Proto-language
In the tree model of historical linguistics, a proto-language is a postulated ancestral language from which a number of attested languages are believed to have descended by evolution, forming a language family. Proto-languages are usually unattested, or partially attested at best. They are reconstructed by way of the comparative method.[1]
For other uses, see Proto-language (disambiguation).
In the family tree metaphor, a proto-language can be called a mother language. Occasionally, the German term Ursprache (from Ur- "primordial, original", and Sprache "language", pronounced [ˈuːɐ̯ʃpʁaːxə] ) is used instead. It is also sometimes called the common or primitive form of a language (e.g. Common Germanic, Primitive Norse).[1]
In the strict sense, a proto-language is the most recent common ancestor of a language family, immediately before the family started to diverge into the attested daughter languages. It is therefore equivalent with the ancestral language or parental language of a language family.[2]
Moreover, a group of languages (such as a dialect cluster) which are not considered separate languages (for whichever reasons) may also be described as descending from a unitary proto-language.
Definition and verification[edit]
Typically, the proto-language is not known directly. It is by definition a linguistic reconstruction formulated by applying the comparative method to a group of languages featuring similar characteristics.[3] The tree is a statement of similarity and a hypothesis that the similarity results from descent from a common language.
The comparative method, a process of deduction, begins from a set of characteristics, or characters, found in the attested languages. If the entire set can be accounted for by descent from the proto-language, which must contain the proto-forms of them all, the tree, or phylogeny, is regarded as a complete explanation and by Occam's razor, is given credibility. More recently, such a tree has been termed "perfect" and the characters labelled "compatible".
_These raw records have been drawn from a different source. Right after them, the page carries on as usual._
import Summits.Ventures.LatticeQCDFlow.Scaling.FlowTemperingConjugacy
import Summits.Ventures.LatticeQCDFlow.Scaling.ReplicaExchangeBareErgodic
import Literature.Probability.MarkovChains.AsymptoticVarianceSpectral

/-!
HONEST FRAMING: exact (Metropolis-corrected) sampling algorithms for lattice gauge theory; figures
of merit are autocorrelation/cost numbers at stated couplings and volumes; no continuum-physics
claim.

# FlowSamplerTauInt — THE INTEGRATED AUTOCORRELATION TIME OF EVERY OBSERVABLE UNDER THE MAP-ASSISTED SAMPLERS:
# IRREDUCIBILITY TRANSFERS THROUGH LEVEL COORDINATES (THE HOT UPDATE ALONE SUFFICES), SO THE FLOORS OF CHAPTER I GIVE
# `τ_int(g) ≤ 1/c − ½` FOR EVERY NON-CONSTANT `g` — PERFECT ADJACENT TRANSPORTS: `c = min{t/(6K²(K+1)), γ₀(1−t)/(6(K+1)²)}`
# (LADDER), `c = min{1/K,γ₀}/(25(K+1))` (TEMPERING) (lean-2 GEN-21, ours)

Venture-side (OURS).  Cell `lqcd-flow` (pub-lqcd), unit `pub-lqcd-lean-2-g21`, 2026-08-26.  Chapter I, ninth file: the
`τ_int` currency (`τ_int(g) = asympVar(g)/(2Var(g))`, one step = one swap/transport attempt or one replica / within-level
update) for the relaxation guarantees of `Scaling/FlowLadderConjugacy` (I3) and `Scaling/FlowTemperingConjugacy` (I4)
(the sector-preserving floors of `Scaling/FlowLadderModeGap` get theirs in `Scaling/FlowLadderModeGapHeating`), through the Literature's `asympVar_le_spectralGap`
(`asympVar(g) ≤ (2/Gap − 1)·Var(g)` for an irreducible reversible chain).  The one new ingredient is IRREDUCIBILITY of the
map-assisted samplers: matrix powers relabel (`pow_relabel_apply`), so irreducibility is invariant under the level
coordinates (`isIrreducible_relabel`), and in level coordinates the samplers are the plain ones, irreducible as soon as the
HOT update is (`Scaling/ReplicaExchangeBareErgodic`, `Scaling/SimulatedTemperingFrozenCold`) — the cold updates and the
maps arbitrary.

## What is proved

* §1 `submatrix_pow_equiv` (`(P∘e)^n = (P^n)∘e`), **`isIrreducible_relabel`**;
  **`ptFlowSampler_isIrreducible_of_hot`**, **`stFlowSampler_isIrreducible_of_hot`** (hot update irreducible, `0 < t < 1`
  ⇒ the map-assisted ladder / tempering sampler is irreducible, for EVERY family of bijections and cold updates).
* §2 `tauInt_le_of_gapFloor` (generic: `Gap ≥ c > 0`, irreducible reversible ⇒ `asympVar(g)/(2Var(g)) ≤ 1/c − ½`);
  **`flowLadderPerfect_tauInt_le`** (`μ_{j+1}∘φ_j = μ_j`: `τ_int(g) ≤ 1/min{t/(6K²(K+1)), γ₀(1−t)/(6(K+1)²)} − ½`);
  **`flowTemperingPerfect_tauInt_le`** (`τ_int(g) ≤ 25(K+1)/min{1/K, γ₀} − ½`).

Reading (no numerics implied): for every observable of the replica configurations, an exact flow ladder whose maps
transport each level onto the next decorrelates within order `K³` steps with constants from the hot replica alone.
NOT CLAIMED: the hub (its irreducibility lemma is not in the tree); anything measured.  Literature grade (cell rule): OWN
COROLLARIES + one generic relabelling lemma; nothing cited as a fact; no new bib keys.
-/

noncomputable section

open Finset Function
open Literature.Probability.MarkovChains

namespace Summit.Ventures.LatticeQCDFlow.Scaling

/-! ## §1 Irreducibility in level coordinates -/

section Irreducible

variable {X Y : Type*} [Fintype X] [Fintype Y] [DecidableEq X] [DecidableEq Y]

/-- **Matrix powers relabel:** `(P∘e)^n = (P^n)∘e` (as submatrices along a bijection `e : X ≃ Y`). [ours] -/
theorem submatrix_pow_equiv (e : X ≃ Y) (P : Matrix Y Y ℝ) (n : ℕ) :
    (P.submatrix e e) ^ n = (P ^ n).submatrix e e := by
  induction n with
  | zero => rw [pow_zero, pow_zero, Matrix.submatrix_one_equiv]
  | succ n ih => rw [pow_succ, pow_succ, ih, Matrix.submatrix_mul_equiv]

/-- **Irreducibility is invariant under relabelling:** `P` irreducible ⇒ `P∘e` irreducible. [ours] -/
theorem isIrreducible_relabel (e : X ≃ Y) {P : Matrix Y Y ℝ} (hP : IsIrreducible P) :
    IsIrreducible (fun a b => P (e a) (e b) : Matrix X X ℝ) := by
  show IsIrreducible (P.submatrix e e)
  intro x y
  obtain ⟨n, hn⟩ := hP (e x) (e y)
  exact ⟨n, by rw [submatrix_pow_equiv, Matrix.submatrix_apply]; exact hn⟩

end Irreducible

variable {S : Type*} [Fintype S] [DecidableEq S] {K : ℕ} {μ : Fin (K + 1) → S → ℝ} {t : ℝ}

/-- **The flow ladder is irreducible as soon as the HOT update is** — for every family of bijections `φ` and arbitrary
cold updates (`0 < t < 1`, positive level laws). [ours] -/
theorem ptFlowSampler_isIrreducible_of_hot {M : Fin (K + 1) → S → S → ℝ} (φ : Fin K → Equiv.Perm S)
    (hμ : ∀ k x, 0 < μ k x) (hM : ∀ k, IsRowStochastic (M k)) (hM0 : IsIrreducible (M 0)) (ht0 : 0 < t) (ht1 : t < 1) :
    IsIrreducible (ptFlowSampler t μ M φ) := by
  obtain ⟨L, hL0, hLφ⟩ := exists_levelMaps φ
  have hφ : φ = fun j : Fin K => (L j.castSucc).trans (L j.succ).symm := (funext hLφ).symm
  subst hφ
  have hL0u : ∀ u, (L 0).symm u = u := fun u => by rw [hL0]; rfl
  have hM0' : (fun u v => M 0 ((L 0).symm u) ((L 0).symm v)) = M 0 := funext fun u => funext fun v => by rw [hL0u, hL0u]
  -- the conjugate plain ladder is irreducible from its hot update `M^L_0 = M_0`
  have hirr : IsIrreducible (ptBareSampler t (fun i u => μ i ((L i).symm u))
      (fun i u v => M i ((L i).symm u) ((L i).symm v))) := by
    refine ptBareSampler_isIrreducible_of_hot (fun k u => hμ k _)
      (fun k => ⟨fun u v => (hM k).1 _ _,
        fun u => by simpa using (Equiv.sum_comp (L k).symm (fun v => M k ((L k).symm u) v)).trans ((hM k).2 _)⟩) ?_ ht0 ht1
    show IsIrreducible (fun u v => M 0 ((L 0).symm u) ((L 0).symm v))
    rw [hM0']; exact hM0
  have h := isIrreducible_relabel (Equiv.piCongrRight L) hirr
  have e : (fun a b : Fin (K + 1) → S => ptBareSampler t (fun i u => μ i ((L i).symm u))
      (fun i u v => M i ((L i).symm u) ((L i).symm v)) (Equiv.piCongrRight L a) (Equiv.piCongrRight L b))
      = ptFlowSampler t μ M (fun j : Fin K => (L j.castSucc).trans (L j.succ).symm) := by
    funext a b; exact (ptFlowSampler_eq_conj L t μ M a b).symm
  rw [e] at h
  exact h

/-- **The tempering sampler with transport maps is irreducible as soon as the HOT update is** (every family of
bijections, arbitrary within-level updates elsewhere; `0 < t < 1`). [ours] -/
theorem stFlowSampler_isIrreducible_of_hot {M : Fin (K + 1) → Matrix S S ℝ} (φ : Fin K → Equiv.Perm S)
    (hμ : ∀ k x, 0 < μ k x) (hM : ∀ k, IsRowStochastic (M k)) (hM0 : IsIrreducible (M 0)) (ht0 : 0 < t) (ht1 : t < 1) :
    IsIrreducible (stFlowSampler t μ M φ) := by
  obtain ⟨L, hL0, hLφ⟩ := exists_levelMaps φ
  have hφ : φ = fun j : Fin K => (L j.castSucc).trans (L j.succ).symm := (funext hLφ).symm
  subst hφ
  have hL0u : ∀ u, (L 0).symm u = u := fun u => by rw [hL0]; rfl
  have hM0' : (Matrix.of fun u v => M 0 ((L 0).symm u) ((L 0).symm v)) = M 0 := by
    ext u v; rw [Matrix.of_apply, hL0u, hL0u]
  have hirr : IsIrreducible (stFinSampler t (fun i u => μ i ((L i).symm u))
      (fun i => Matrix.of fun u v => M i ((L i).symm u) ((L i).symm v))) := by
    refine stFinSampler_isIrreducible_of_hot (fun k u => hμ k _)
      (fun k => ⟨fun u v => (hM k).1 _ _,
        fun u => by simpa using (Equiv.sum_comp (L k).symm (fun v => M k ((L k).symm u) v)).trans ((hM k).2 _)⟩) ?_ ht0 ht1
    show IsIrreducible (Matrix.of fun u v => M 0 ((L 0).symm u) ((L 0).symm v))
    rw [hM0']; exact hM0
  have h := isIrreducible_relabel (Equiv.prodCongrRight L) hirr
  have e : (fun a b : Fin (K + 1) × S => stFinSampler t (fun i u => μ i ((L i).symm u))
      (fun i => Matrix.of fun u v => M i ((L i).symm u) ((L i).symm v)) (Equiv.prodCongrRight L a) (Equiv.prodCongrRight L b))
      = stFlowSampler t μ M (fun j : Fin K => (L j.castSucc).trans (L j.succ).symm) := by
    funext a b
    rw [Equiv.prodCongrRight_apply, Equiv.prodCongrRight_apply]
    exact (stFlowSampler_eq_conj L hμ t M a b).symm
  rw [e] at h
  exact h

/-! ## §2 `τ_int` ceilings for every observable -/

/-- **From a gap floor to `τ_int`:** an irreducible reversible chain with `Gap ≥ c > 0` has
`asympVar(g)/(2Var(g)) ≤ 1/c − ½` for every non-constant `g`. [ours] -/
theorem tauInt_le_of_gapFloor {X : Type*} [Fintype X] [DecidableEq X] [Nontrivial X] {π : X → ℝ} (hπ : ∀ x, 0 < π x)
    (hπ1 : ∑ x, π x = 1) {P : Matrix X X ℝ} (hP : IsRowStochastic P) (hDB : DetailedBalance π P) (hirr : IsIrreducible P)
    {c : ℝ} (hc0 : 0 < c) (hc : c ≤ spectralGap π P) {g : X → ℝ} (hg : 0 < lawVariance π g) :
    asympVar g π P / (2 * lawVariance π g) ≤ 1 / c - 1 / 2 := by
  have h := asympVar_le_spectralGap hπ hπ1 hP hDB hirr g
  have h2 : 2 / spectralGap π P - 1 ≤ 2 / c - 1 := by
    have := div_le_div_of_nonneg_left (by norm_num : (0 : ℝ) ≤ 2) hc0 hc
    linarith
  have h3 : asympVar g π P ≤ (2 / c - 1) * lawVariance π g :=
    h.trans (mul_le_mul_of_nonneg_right h2 hg.le)
  rw [div_le_iff₀ (by positivity)]
  have e : (1 / c - 1 / 2) * (2 * lawVariance π g) = (2 / c - 1) * lawVariance π g := by ring
  rw [e]; exact h3

/-- **LADDER WITH PERFECT ADJACENT TRANSPORTS, EVERY OBSERVABLE:** `μ_{j+1}(φ_j u) = μ_j(u)` for all `j`, hot update
irreducible with Poincaré constant `γ₀`, cold laws and cold updates arbitrary:
`τ_int(g) ≤ 1/min{t/(6K²(K+1)), γ₀(1−t)/(6(K+1)²)} − ½`. [ours] -/
theorem flowLadderPerfect_tauInt_le [Nontrivial S] {M : Fin (K + 1) → S → S → ℝ} (φ : Fin K → Equiv.Perm S) (hK : 1 ≤ K)
    (hμ : ∀ k x, 0 < μ k x) (hμ1 : ∀ k, ∑ u, μ k u = 1) (hM : ∀ k, IsRowStochastic (M k))
    (hMrev : ∀ k, DetailedBalance (μ k) (M k)) (hM0 : IsIrreducible (M 0)) (ht0 : 0 < t) (ht1 : t < 1)
    (hperfect : ∀ (j : Fin K) (u : S), μ j.succ (φ j u) = μ j.castSucc u) {γ₀ : ℝ} (hγ₀ : 0 < γ₀)
    (hgap0 : ∀ h : S → ℝ, γ₀ * lawVariance (μ 0) h ≤ dirichletForm (μ 0) (M 0) h)
    {g : (Fin (K + 1) → S) → ℝ} (hg : 0 < lawVariance (tensorFun μ) g) :
    asympVar g (tensorFun μ) (ptFlowSampler t μ M φ) / (2 * lawVariance (tensorFun μ) g)
      ≤ 1 / min (t / (6 * K ^ 2 * (K + 1))) (γ₀ * (1 - t) / (6 * (K + 1) ^ 2)) - 1 / 2 := by
  have hKpos : (0 : ℝ) < K := Nat.cast_pos.mpr (by omega)
  exact tauInt_le_of_gapFloor (tensorFun_pos hμ) (sum_tensorFun_eq_one μ hμ1)
    (ptFlowSampler_isRowStochastic hμ hM ht0.le ht1.le) (ptFlowSampler_detailedBalance hμ hMrev)
    (ptFlowSampler_isIrreducible_of_hot φ hμ hM hM0 ht0 ht1)
    (lt_min (by positivity) (div_pos (mul_pos hγ₀ (by linarith)) (by positivity)))
    (flowLadderPerfect_spectralGap_ge_of_adjacent φ hK hμ hμ1 hM hMrev ht0 ht1 hperfect hγ₀ hgap0) hg

/-- **TEMPERING WITH PERFECT ADJACENT TRANSPORTS, EVERY OBSERVABLE** (`t = ½`): `μ_{j+1}(φ_j u) = μ_j(u)`, hot update
irreducible with Poincaré constant `γ₀`, arbitrary cold laws and within-level updates:
`τ_int(g) ≤ 25(K+1)/min{1/K, γ₀} − ½`. [ours] -/
theorem flowTemperingPerfect_tauInt_le {M : Fin (K + 1) → Matrix S S ℝ} (φ : Fin K → Equiv.Perm S) (hK : 1 ≤ K)
    (hμ : ∀ k x, 0 < μ k x) (hμ1 : ∀ k, ∑ x, μ k x = 1) (hM : ∀ k, IsRowStochastic (M k))
    (hMrev : ∀ k, DetailedBalance (μ k) (M k)) (hM0 : IsIrreducible (M 0))
    (hperfect : ∀ (j : Fin K) (u : S), μ j.succ (φ j u) = μ j.castSucc u) {γ₀ : ℝ} (hγ₀ : 0 < γ₀)
    (hgap0 : ∀ h : S → ℝ, γ₀ * lawVariance (μ 0) h ≤ dirichletForm (μ 0) (M 0) h)
    {g : Fin (K + 1) × S → ℝ} (hg : 0 < lawVariance (stFinLaw μ) g) :
    asympVar g (stFinLaw μ) (stFlowSampler (1 / 2) μ M φ) / (2 * lawVariance (stFinLaw μ) g)
      ≤ 25 * (K + 1) / min (1 / (K : ℝ)) γ₀ - 1 / 2 := by
  haveI : Nonempty S := by
    by_contra h
    rw [not_nonempty_iff] at h
    have := hμ1 0
    rw [Finset.univ_eq_empty, Finset.sum_empty] at this
    exact zero_ne_one this
  haveI : Nontrivial (Fin (K + 1)) := Fin.nontrivial_iff_two_le.mpr (by omega)
  have ht0 : (0 : ℝ) < 1 / 2 := by norm_num
  have ht1 : (1 / 2 : ℝ) < 1 := by norm_num
  have hKpos : (0 : ℝ) < K := Nat.cast_pos.mpr (by omega)
  have hc0 : 0 < min (1 / (K : ℝ)) γ₀ / (25 * (K + 1)) := div_pos (lt_min (by positivity) hγ₀) (by positivity)
  have h := tauInt_le_of_gapFloor (stFinLaw_pos hμ) (sum_stFinLaw hμ1)
    (stFlowSampler_isRowStochastic hμ hM ht0.le ht1.le) (stFlowSampler_detailedBalance hμ hMrev)
    (stFlowSampler_isIrreducible_of_hot φ hμ hM hM0 ht0 ht1) hc0
    (flowTemperingPerfect_spectralGap_ge_of_adjacent φ hK hμ hμ1 hM hMrev hperfect hγ₀ hgap0) hg
  have e : 1 / (min (1 / (K : ℝ)) γ₀ / (25 * (K + 1))) = 25 * (K + 1) / min (1 / (K : ℝ)) γ₀ := by
    rw [one_div, inv_div]
  rw [e] at h
  exact h

end Summit.Ventures.LatticeQCDFlow.Scaling

end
No trees but the smallest branches are ever found to be perfect, in part because languages also evolve through horizontal transfer with their neighbours. Typically, credibility is given to the hypotheses of highest compatibility. The differences in compatibility must be explained by various applications of the wave model. The level of completeness of the reconstruction achieved varies, depending on how complete the evidence is from the descendant languages and on the formulation of the characters by the linguists working on it. Not all characters are suitable for the comparative method. For example, lexical items that are loans from a different language do not reflect the phylogeny to be tested, and, if used, will detract from the compatibility. Getting the right dataset for the comparative method is a major task in historical linguistics.
Some universally accepted proto-languages are Proto-Afroasiatic, Proto-Indo-European, Proto-Uralic, and Proto-Dravidian.
In a few fortuitous instances, which have been used to verify the method and the model (and probably ultimately inspired it), a literary history exists from as early as a few millennia ago, allowing the descent to be traced in detail. The early daughter languages, and even the proto-language itself, may be attested in surviving texts. For example, Latin is the proto-language of the Romance language family, which includes such modern languages as French, Italian, Portuguese, Romanian, Catalan and Spanish. Likewise, Proto-Norse, the ancestor of the modern Scandinavian languages, is attested, albeit in fragmentary form, in the Elder Futhark. Although there are no very early Indo-Aryan inscriptions, the Indo-Aryan languages of modern India all go back to Vedic Sanskrit (or dialects very closely related to it), which has been preserved in texts accurately handed down by parallel oral and written traditions for many centuries.
The first person to offer systematic reconstructions of an unattested proto-language was August Schleicher; he did so for Proto-Indo-European in 1861.[4]
Proto-X vs. Pre-X[edit]
Normally, the term "Proto-X" refers to the last common ancestor of a group of languages, occasionally attested but most commonly reconstructed through the comparative method, as with Proto-Indo-European and Proto-Germanic. An earlier stage of a single language X, reconstructed through the method of internal reconstruction, is termed "Pre-X", as in Pre–Old Japanese.[5] It is also possible to apply internal reconstruction to a proto-language, obtaining a pre-proto-language, such as Pre-Proto-Indo-European.[6]
Both prefixes are sometimes used for an unattested stage of a language without reference to comparative or internal reconstruction. "Pre-X" is sometimes also used for a postulated substratum, as in the Pre-Indo-European languages believed to have been spoken in Europe and South Asia before the arrival there of Indo-European languages.
When multiple historical stages of a single language exist, the oldest attested stage is normally termed "Old X" (e.g. Old English and Old Japanese). In other cases, such as Old Irish and Old Norse, the term refers to the language of the oldest known significant texts. Each of these languages has an older stage (Primitive Irish and Proto-Norse respectively) that is attested only fragmentarily.